Ready Seafood was also the first seafood company in the country to employ an on-site marine biologist, Curt Brown, to create a lobster-focused research program. In 2018, it became the first private company to fund public lobster research that will benefit the entire industry, competitors included. Ready Lobster contributes $75,000 per year to support the work of University of Maine lobster scientist Rick Wahle, with additional funding from Red Lobster, Cranberry Isles Fishermen’s Co-op, and Thurston’s Lobster Pound. The research team quantifies the number of baby lobsters along the state’s coast to better understand the animals’ population dynamics and respond to an ever-changing environment. 

“We know next to nothing about lobster settlement in waters deeper than 30 feet. I just find that staggering. If you look at the Gulf of Maine, if you look at lobster habitat in general, the majority of where lobsters live is deeper than 30 feet of water,” Brown noted to the Portland Press Herald. “With all this fishery means to Maine, all the people depending on it, we need to know exactly what’s happening to the babies, exactly what’s going on on the bottom, whether it’s good or bad,” Brendan added

Video Courtesy Ready Seafood

Ready Seafood also runs an education outreach program, through which employees teach local elementary, middle, and high school students about the industry, and offers internship programs for college students. “Education is at the core of our community involvement, and we are committed to educating and inspiring the next generation of lobstermen and women, scientists and stewards of the sea,” the company says

Some of these initiatives extend to other industries, such as agriculture.
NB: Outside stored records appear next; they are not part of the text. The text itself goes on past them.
import Literature.MathematicalPhysics.QuantumLattice.InfVolFermionStateTorusLimitLocalStability
import Literature.MathematicalPhysics.QuantumManyBody.StateRelaxationKKT
import HarnessLib

/-!
# The state-optimality (KKT) block is nonnegative in torus-limit ground states of the Hubbard model

Topic `Literature/MathematicalPhysics/QuantumLattice` (family `hubbard`). Combination of two tree
results, PROVED (no definition, no named fact): the local ground-state inequality of torus-limit states
(`InfVolFermionState.IsTorusLimitOf.localStability`: `ω(Ã⋆ [H_{thicken Λ 1}, Ã]) ≥ 0` for every local
`A ∈ 𝔄_Λ` conserving the local particle number and `S^z`; Bratteli–Robinson II Prop. 5.3.19/5.3.25)
and weak duality for the PSD-weighted KKT element (`StateRelaxation.re_map_kktForm_nonneg`:
`G ⪰ 0` and the one-generator inequality on the span of the generators give
`Re ω(kktForm h G B) ≥ 0`; Araújo–Klep–Garner–Vértesi–Navascués Prop. 11) yield: for every torus limit
`ω` of translation averages of sector ground states of `hubbardTorus d (Ls j) t U`, every finite region
`Λ ⊂ ℤ^d`, every finite family of generators `B_b ∈ 𝔄_Λ` commuting with the local `N̂` and `S^z`, and
every positive semidefinite multiplier `G`,

  `0 ≤ Re ω( Σ_ab G_ab • (B̃_a⋆ (H_{thicken Λ 1} B̃_b − B̃_b H_{thicken Λ 1})) )`,  `B̃_b = Γ(incl) B_b`.

This is the state-side validity of the `kkt` block of the cell's chain / square-lattice relaxations
(sr-mbsolver TL-FORMULATION §A (K0); engine block kind `kkt`) on the thermodynamic-limit state class of
`HubbardChainTorusLimitState` ("(I)"): with it a certificate's KKT summand, like its Pauli–Markov
summand (`Summit.Ventures.CertifiedManyBodySolver.Transport.PauliMarkov`), may be moved into the
objective and discharged in the limit state.

## References
* O. Bratteli, D. W. Robinson, *Operator Algebras and Quantum Statistical Mechanics 2*, 2nd ed.
  (Springer 1997), Prop. 5.3.19 and Prop. 5.3.25 (ground states: `-i ω(A⋆ δ(A)) ≥ 0`).
  [cite: BratteliRobinsonII1997, Prop. 5.3.25]
* M. Araújo, I. Klep, A. J. P. Garner, T. Vértesi, M. Navascués, *First-order optimality conditions
  for non-commutative optimization problems*, arXiv:2311.18707, §3.2 Prop. 11 (state optimality /
  PSD-weighted form). [cite: AraujoEtAl2023, §3.2 Prop. 11]
-/

noncomputable section

namespace Literature.MathematicalPhysics.QuantumLattice

open Matrix Finset HubbardWave0 Filter Topology Literature.Probability.LatticeModels
open Literature.MathematicalPhysics.QuantumManyBody.StateRelaxation
open scoped ComplexOrder

variable {d : ℕ} (t U : ℝ)

/-- A linear combination of generators conserving the local particle number and `S^z` conserves
them. [cite: AraujoEtAl2023, §3.2 Prop. 11] -/
theorem commute_sum_smul_of_commute {Λ : Finset (Site d)} {m : Type*} [Fintype m] (B : m → FermionOp Λ)
    (C : FermionOp Λ) (hB : ∀ b, Commute (B b) C) (w : m → ℂ) : Commute (∑ b, w b • B b) C :=
  Commute.sum_left _ _ _ fun b _ => (hB b).smul_left (w b)

/-- **The KKT block is nonnegative in torus-limit ground states.** Let `ω` be a torus limit of the
translation averages of sector ground states `ψ_{Ls j}` of `hubbardTorus d (Ls j) t U` (sectors
`(N_j, S^z = M_j)`), `Ls → ∞`; let `B_b ∈ 𝔄_Λ` (finitely many) commute with the local `N̂` and `S^z`,
and `G ⪰ 0`. Then `0 ≤ Re ω(kktForm H_{thicken Λ 1} G B̃)`, `B̃_b = B_b` embedded in `𝔄_{thicken Λ 1}`.
[cite: BratteliRobinsonII1997, Prop. 5.3.25] [cite: AraujoEtAl2023, §3.2 Prop. 11] -/
theorem InfVolFermionState.IsTorusLimitOf.re_expect_kktForm_nonneg {ω : InfVolFermionState d}
    {ψ : ∀ L, Fock (Orb (FermionTorus d L))} {Ls : ℕ → ℕ} (h : ω.IsTorusLimitOf ψ Ls)
    (hLs : Tendsto Ls atTop atTop) {N : ℕ → ℕ} {M : ℕ → ℝ}
    (hgs : ∀ j, IsGroundStateInSector (hubbardTorus d (Ls j) t U) (N j) (M j) (ψ (Ls j)))
    {Λ : Finset (Site d)} {m : Type*} [Fintype m] [DecidableEq m] {G : Matrix m m ℂ} (hG : G.PosSemidef)
    (B : m → FermionOp Λ) (hBN : ∀ b, Commute (B b) totalNumber) (hBS : ∀ b, Commute (B b) HubbardWave0.spinZ) :
    0 ≤ (ω.expect (thicken Λ 1)
      (kktForm ((hubbardFermionInteraction d t U).localHamiltonian (thicken Λ 1)) G
        (fun b => fermionEmbed (PolySite.incl (subset_thicken Λ 1)) (B b)))).re := by
  refine re_map_kktForm_nonneg (ω.expect (thicken Λ 1)) _ hG _ fun w => ?_
  have hsum : ∑ b, w b • fermionEmbed (PolySite.incl (subset_thicken Λ 1)) (B b) =
      fermionEmbed (PolySite.incl (subset_thicken Λ 1)) (∑ b, w b • B b) := by
    rw [map_sum]
    exact Finset.sum_congr rfl fun b _ => (map_smul _ _ _).symm
  rw [hsum, Matrix.star_eq_conjTranspose]
  exact (Complex.nonneg_iff.1 (h.localStability t U hLs hgs (commute_sum_smul_of_commute B _ hBN w)
    (commute_sum_smul_of_commute B _ hBS w))).1

/-- The same in `ComplexOrder` (`ω(kktForm …)` is real and nonnegative).
[cite: BratteliRobinsonII1997, Prop. 5.3.25] [cite: AraujoEtAl2023, §3.2 Prop. 11] -/
theorem InfVolFermionState.IsTorusLimitOf.expect_kktForm_nonneg {ω : InfVolFermionState d}
    {ψ : ∀ L, Fock (Orb (FermionTorus d L))} {Ls : ℕ → ℕ} (h : ω.IsTorusLimitOf ψ Ls)
    (hLs : Tendsto Ls atTop atTop) {N : ℕ → ℕ} {M : ℕ → ℝ}
    (hgs : ∀ j, IsGroundStateInSector (hubbardTorus d (Ls j) t U) (N j) (M j) (ψ (Ls j)))
    {Λ : Finset (Site d)} {m : Type*} [Fintype m] [DecidableEq m] {G : Matrix m m ℂ} (hG : G.PosSemidef)
    (B : m → FermionOp Λ) (hBN : ∀ b, Commute (B b) totalNumber) (hBS : ∀ b, Commute (B b) HubbardWave0.spinZ) :
    0 ≤ ω.expect (thicken Λ 1)
      (kktForm ((hubbardFermionInteraction d t U).localHamiltonian (thicken Λ 1)) G
        (fun b => fermionEmbed (PolySite.incl (subset_thicken Λ 1)) (B b))) := by
  refine map_kktForm_nonneg (ω.expect (thicken Λ 1)) _ hG _ fun w => ?_
  have hsum : ∑ b, w b • fermionEmbed (PolySite.incl (subset_thicken Λ 1)) (B b) =
      fermionEmbed (PolySite.incl (subset_thicken Λ 1)) (∑ b, w b • B b) := by
    rw [map_sum]
    exact Finset.sum_congr rfl fun b _ => (map_smul _ _ _).symm
  rw [hsum, Matrix.star_eq_conjTranspose]
  exact h.localStability t U hLs hgs (commute_sum_smul_of_commute B _ hBN w) (commute_sum_smul_of_commute B _ hBS w)

/-- **Slack form for certificates**: for a KKT summand `K = kktForm H_{thicken Λ 1} G B̃` with
`G ⪰ 0` and conserving generators, `Re ω(X − K) ≤ Re ω(X)` in every torus-limit ground state `ω`
(the block may be moved into the objective and dropped). [cite: AraujoEtAl2023, §3.2 Prop. 11] -/
theorem InfVolFermionState.IsTorusLimitOf.re_expect_sub_kktForm_le {ω : InfVolFermionState d}
    {ψ : ∀ L, Fock (Orb (FermionTorus d L))} {Ls : ℕ → ℕ} (h : ω.IsTorusLimitOf ψ Ls)
    (hLs : Tendsto Ls atTop atTop) {N : ℕ → ℕ} {M : ℕ → ℝ}
    (hgs : ∀ j, IsGroundStateInSector (hubbardTorus d (Ls j) t U) (N j) (M j) (ψ (Ls j)))
    {Λ : Finset (Site d)} {m : Type*} [Fintype m] [DecidableEq m] {G : Matrix m m ℂ} (hG : G.PosSemidef)
    (B : m → FermionOp Λ) (hBN : ∀ b, Commute (B b) totalNumber) (hBS : ∀ b, Commute (B b) HubbardWave0.spinZ)
    (X : FermionOp (thicken Λ 1)) :
    (ω.expect (thicken Λ 1) (X - kktForm ((hubbardFermionInteraction d t U).localHamiltonian (thicken Λ 1)) G
        (fun b => fermionEmbed (PolySite.incl (subset_thicken Λ 1)) (B b)))).re ≤
      (ω.expect (thicken Λ 1) X).re := by
  rw [map_sub, Complex.sub_re]
  linarith [h.re_expect_kktForm_nonneg t U hLs hgs hG B hBN hBS]

end Literature.MathematicalPhysics.QuantumLattice

end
In 2022, for example, the company provided lobster shells to support the work of Katie Ashley, a plant science Ph.D. student, as she assessed how adding varying amounts of cooked, dried, and ground lobster shells, contributing an ingredient called chitin to the soil, could help prevent potato diseases such as early potato dying syndrome. The project offers a second life to shells from processed lobsters that would otherwise go to landfills. “We have these really valuable resources; why aren’t we using them yet? This presents an opportunity to connect the potato and lobster industries and utilize shellfish byproducts, which would otherwise enter the waste stream,” Ashley explained.  

As John and Brendan summarized, “Maybe we can’t get you out on the boat with us today or package up the way it feels to be out there on the water… But we hope to let you taste a little of our way of life by capturing the utmost in freshness, purity, and sustainability in every lobster we sell.”